TASK TO COMPLETE: After the line containing "(p2, gen 18)", write nothing more; before it, reproduce every line of the material below exactly, starting with the first.

EXTRACTED DATA:
import Summits.Ventures.PercRepro.S1TriangleVCount
import Summits.Ventures.PercRepro.S1FiveCircuitX3B
import Summits.Ventures.PercRepro.S1CellCaps5

/-!
# PercRepro — the cells `(7, 34)`, `(7, 35)`, `(8, 20)` of the `q = 4` window, by LEMMAS V, W′ and X⁺⁺ on a grid
(p2, gen 18)

LEMMA X⁺⁺ (`S1FiveCircuitX3`) bounds the five-circuits by `s₅ ≤ ⌊(24·C(n,4) − (6·C(n−3,2) + 16(n−3))·s₃ −
(4n−8)·s₄)/20⌋` for the ACTUAL `s₃` and `s₄`; with LEMMA V's `s₃ ≤ ⌊n²/9⌋`, LEMMA W′'s `s₄ ≤ ⌊(n(n−1)(n−2) −
2n·s₃)/8⌋` and the chain's `s₄ ≤ fourCircuitBound d`, the three-cap cell inequality is certified on a GRID of blocks
`[j·Δ₃, (j+1)·Δ₃) × [k·Δ₄, (k+1)·Δ₄)` in `(s₃, s₄)`: the cell at `P = (j+1)Δ₃ − 1`, `S = min(fcb, W′(jΔ₃), (k+1)Δ₄)`,
`S5 = X⁺⁺(jΔ₃, kΔ₄)` dominates its block (every cap is monotone the right way), and only the blocks that meet
`s₄ ≤ min(fcb, W′(jΔ₃))` are needed. `(7, 34)`: `Δ = (10, 500)`, `277` cells, twin worst `0.9790`; `(7, 35)`:
`Δ = (20, 1000)`, `81` cells, `0.9422`; `(8, 20)`: `Δ = (4, 100)`, `478` cells, `0.9777`. So the `e`-free cores of
rank `7` with `41` / `42` points and of rank `8` with `28` points satisfy `RLS` at level `4`: the rows `p = 7` and
`p = 8` now end at `(7, 33)` and `(8, 19)`.

* `cell_seven_thirtyfour_grid`, `cell_seven_thirtyfive_grid`, `cell_eight_twenty_grid` — the kernel grids;
* **`c025_core_seven_thirtyfour`**, **`c025_core_seven_thirtyfive`**, **`c025_core_eight_twenty`** — the cores.
Axioms: standard.
-/

open scoped Matroid

namespace PercRepro

namespace S1

open Set

variable {α : Type}

/-- The grid of `(7, 34)`: `Δ₃ = 10`, `Δ₄ = 500`; `s₃ ≤ 186`, `s₄ ≤ min(10557, W′)`. -/
theorem cell_seven_thirtyfour_grid : ∀ j < 19, ∀ k < 22,
    k * 500 ≤ min 10557 ((63960 - 82 * (j * 10)) / 8) →
    cellOK14 7 34 (min 186 ((j + 1) * 10 - 1)) (min (min 10557 ((63960 - 82 * (j * 10)) / 8)) ((k + 1) * 500))
      ((2430480 - 4826 * (j * 10) - 156 * (k * 500)) / 20) = true := by
  decide +kernel

/-- The grid of `(7, 35)`: `Δ₃ = 20`, `Δ₄ = 1000`; `s₃ ≤ 196`, `s₄ ≤ min(11493, W′)`. -/
theorem cell_seven_thirtyfive_grid : ∀ j < 10, ∀ k < 12,
    k * 1000 ≤ min 11493 ((68880 - 84 * (j * 20)) / 8) →
    cellOK14 7 35 (min 196 ((j + 1) * 20 - 1)) (min (min 11493 ((68880 - 84 * (j * 20)) / 8)) ((k + 1) * 1000))
      ((2686320 - 5070 * (j * 20) - 160 * (k * 1000)) / 20) = true := by
  decide +kernel

/-- The grid of `(8, 20)`: `Δ₃ = 4`, `Δ₄ = 100`; `s₃ ≤ 87`, `s₄ ≤ min(2255, W′)`. -/
theorem cell_eight_twenty_grid : ∀ j < 22, ∀ k < 23,
    k * 100 ≤ min 2255 ((19656 - 56 * (j * 4)) / 8) →
    cellOK14 8 20 (min 87 ((j + 1) * 4 - 1)) (min (min 2255 ((19656 - 56 * (j * 4)) / 8)) ((k + 1) * 100))
      ((491400 - 2200 * (j * 4) - 104 * (k * 100)) / 20) = true := by
  decide +kernel

/-- **THE CELL `(7, 34)`**: an `e`-free core of rank `7` with `41` points satisfies `RLS` at level `4`. -/
theorem c025_core_seven_thirtyfour (M : Matroid α) [M.Finite] (hR : M.eRank = (7 : ℕ)) (hn : M.E.ncard = 41)
    (hfree : ∀ e ∈ M.E, ∃ A ⊆ M.E \ {e}, e ∉ M.closure A ∧ e ∉ M.closure ((M.E \ {e}) \ A)) :
    ThmN.RLS M 7 4 := by
  have hd : M.E.encard = M.eRank + ((34 : ℕ) : ℕ∞) := by
    rw [hR, ← M.ground_finite.cast_ncard_eq, hn]
    push_cast
    ring
  set s3 := {C : Set α | M.IsCircuit C ∧ C.ncard = 3}.ncard with hs3
  set s4 := {C : Set α | M.IsCircuit C ∧ C.ncard = 4}.ncard with hs4
  have hV : s3 ≤ 186 := by
    have h := core_ncard_triangles_le_sq_div_nine M hfree
    rw [hn] at h
    exact h.trans (by norm_num)
  have hfcb : s4 ≤ 10557 := by
    have h := ncard_fourCircuits_le_fourCircuitBound M hfree hd
    rwa [show fourCircuitBound 34 = 10557 by decide] at h
  have hW := core_eight_mul_ncard_fourCircuits_add_le M hfree
  rw [hn] at hW
  have hX := core_twenty_mul_ncard_fiveCircuits_add_add_le M hfree
  rw [hn, show Nat.choose (41 - 3) 2 = 703 by decide, show Nat.choose 41 4 = 101270 by decide] at hX
  have hj := Nat.lt_mul_div_succ s3 (by norm_num : 0 < 10)
  have hj' := Nat.div_mul_le_self s3 10
  have hk := Nat.lt_mul_div_succ s4 (by norm_num : 0 < 500)
  have hk' := Nat.div_mul_le_self s4 500
  have hP : s3 ≤ min 186 ((s3 / 10 + 1) * 10 - 1) := le_min hV (by omega)
  have hS : s4 ≤ min (min 10557 ((63960 - 82 * (s3 / 10 * 10)) / 8)) ((s4 / 500 + 1) * 500) := by
    refine le_min (le_min hfcb ?_) (by omega)
    rw [Nat.le_div_iff_mul_le (by norm_num)]
    omega
  have hS5 : {C : Set α | M.IsCircuit C ∧ C.ncard = 5}.ncard ≤
      (2430480 - 4826 * (s3 / 10 * 10) - 156 * (s4 / 500 * 500)) / 20 := by
    rw [Nat.le_div_iff_mul_le (by norm_num)]
    omega
  exact rls_of_cellOK14 M 7 34 _ _ _ (by norm_num) hR hn hfree hP hS hS5 (by norm_num)
    (cell_seven_thirtyfour_grid _ (by omega) _ (by omega) (by
      have : s4 / 500 * 500 ≤ s4 := hk'
      exact le_trans this (le_trans (le_min hfcb (by rw [Nat.le_div_iff_mul_le (by norm_num)]; omega)) le_rfl)))

/-- **THE CELL `(7, 35)`**: an `e`-free core of rank `7` with `42` points satisfies `RLS` at level `4`. -/
theorem c025_core_seven_thirtyfive (M : Matroid α) [M.Finite] (hR : M.eRank = (7 : ℕ)) (hn : M.E.ncard = 42)
    (hfree : ∀ e ∈ M.E, ∃ A ⊆ M.E \ {e}, e ∉ M.closure A ∧ e ∉ M.closure ((M.E \ {e}) \ A)) :
    ThmN.RLS M 7 4 := by
  have hd : M.E.encard = M.eRank + ((35 : ℕ) : ℕ∞) := by
    rw [hR, ← M.ground_finite.cast_ncard_eq, hn]
    push_cast
    ring
  set s3 := {C : Set α | M.IsCircuit C ∧ C.ncard = 3}.ncard with hs3
  set s4 := {C : Set α | M.IsCircuit C ∧ C.ncard = 4}.ncard with hs4
  have hV : s3 ≤ 196 := by
    have h := core_ncard_triangles_le_sq_div_nine M hfree
    rw [hn] at h
    exact h.trans (by norm_num)
  have hfcb : s4 ≤ 11493 := by
    have h := ncard_fourCircuits_le_fourCircuitBound M hfree hd
    rwa [show fourCircuitBound 35 = 11493 by decide] at h
  have hW := core_eight_mul_ncard_fourCircuits_add_le M hfree
  rw [hn] at hW
  have hX := core_twenty_mul_ncard_fiveCircuits_add_add_le M hfree
  rw [hn, show Nat.choose (42 - 3) 2 = 741 by decide, show Nat.choose 42 4 = 111930 by decide] at hX
  have hj := Nat.lt_mul_div_succ s3 (by norm_num : 0 < 20)
  have hj' := Nat.div_mul_le_self s3 20
  have hk := Nat.lt_mul_div_succ s4 (by norm_num : 0 < 1000)
  have hk' := Nat.div_mul_le_self s4 1000
  have hP : s3 ≤ min 196 ((s3 / 20 + 1) * 20 - 1) := le_min hV (by omega)
  have hS : s4 ≤ min (min 11493 ((68880 - 84 * (s3 / 20 * 20)) / 8)) ((s4 / 1000 + 1) * 1000) := by
    refine le_min (le_min hfcb ?_) (by omega)
    rw [Nat.le_div_iff_mul_le (by norm_num)]
    omega
  have hS5 : {C : Set α | M.IsCircuit C ∧ C.ncard = 5}.ncard ≤
      (2686320 - 5070 * (s3 / 20 * 20) - 160 * (s4 / 1000 * 1000)) / 20 := by
    rw [Nat.le_div_iff_mul_le (by norm_num)]
    omega
  exact rls_of_cellOK14 M 7 35 _ _ _ (by norm_num) hR hn hfree hP hS hS5 (by norm_num)
    (cell_seven_thirtyfive_grid _ (by omega) _ (by omega) (by
      have : s4 / 1000 * 1000 ≤ s4 := hk'
      exact le_trans this (le_min hfcb (by rw [Nat.le_div_iff_mul_le (by norm_num)]; omega))))

/-- **THE CELL `(8, 20)`**: an `e`-free core of rank `8` with `28` points satisfies `RLS` at level `4`. -/
theorem c025_core_eight_twenty (M : Matroid α) [M.Finite] (hR : M.eRank = (8 : ℕ)) (hn : M.E.ncard = 28)
    (hfree : ∀ e ∈ M.E, ∃ A ⊆ M.E \ {e}, e ∉ M.closure A ∧ e ∉ M.closure ((M.E \ {e}) \ A)) :
    ThmN.RLS M 8 4 := by
  have hd : M.E.encard = M.eRank + ((20 : ℕ) : ℕ∞) := by
    rw [hR, ← M.ground_finite.cast_ncard_eq, hn]
    push_cast
    ring
  set s3 := {C : Set α | M.IsCircuit C ∧ C.ncard = 3}.ncard with hs3
  set s4 := {C : Set α | M.IsCircuit C ∧ C.ncard = 4}.ncard with hs4
  have hV : s3 ≤ 87 := by
    have h := core_ncard_triangles_le_sq_div_nine M hfree
    rw [hn] at h
    exact h.trans (by norm_num)
  have hfcb : s4 ≤ 2255 := by
    have h := ncard_fourCircuits_le_fourCircuitBound M hfree hd
    rwa [show fourCircuitBound 20 = 2255 by decide] at h
  have hW := core_eight_mul_ncard_fourCircuits_add_le M hfree
  rw [hn] at hW
  have hX := core_twenty_mul_ncard_fiveCircuits_add_add_le M hfree
  rw [hn, show Nat.choose (28 - 3) 2 = 300 by decide, show Nat.choose 28 4 = 20475 by decide] at hX
  have hj := Nat.lt_mul_div_succ s3 (by norm_num : 0 < 4)
  have hj' := Nat.div_mul_le_self s3 4
  have hk := Nat.lt_mul_div_succ s4 (by norm_num : 0 < 100)
  have hk' := Nat.div_mul_le_self s4 100
  have hP : s3 ≤ min 87 ((s3 / 4 + 1) * 4 - 1) := le_min hV (by omega)
  have hS : s4 ≤ min (min 2255 ((19656 - 56 * (s3 / 4 * 4)) / 8)) ((s4 / 100 + 1) * 100) := by
    refine le_min (le_min hfcb ?_) (by omega)
    rw [Nat.le_div_iff_mul_le (by norm_num)]
    omega
  have hS5 : {C : Set α | M.IsCircuit C ∧ C.ncard = 5}.ncard ≤
      (491400 - 2200 * (s3 / 4 * 4) - 104 * (s4 / 100 * 100)) / 20 := by
    rw [Nat.le_div_iff_mul_le (by norm_num)]
    omega
  exact rls_of_cellOK14 M 8 20 _ _ _ (by norm_num) hR hn hfree hP hS hS5 (by norm_num)
    (cell_eight_twenty_grid _ (by omega) _ (by omega) (by
      have : s4 / 100 * 100 ≤ s4 := hk'
      exact le_trans this (le_min hfcb (by rw [Nat.le_div_iff_mul_le (by norm_num)]; omega))))

end S1

end PercRepro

RESPONSE:
import Summits.Ventures.PercRepro.S1TriangleVCount
import Summits.Ventures.PercRepro.S1FiveCircuitX3B
import Summits.Ventures.PercRepro.S1CellCaps5

/-!
# PercRepro — the cells `(7, 34)`, `(7, 35)`, `(8, 20)` of the `q = 4` window, by LEMMAS V, W′ and X⁺⁺ on a grid
(p2, gen 18)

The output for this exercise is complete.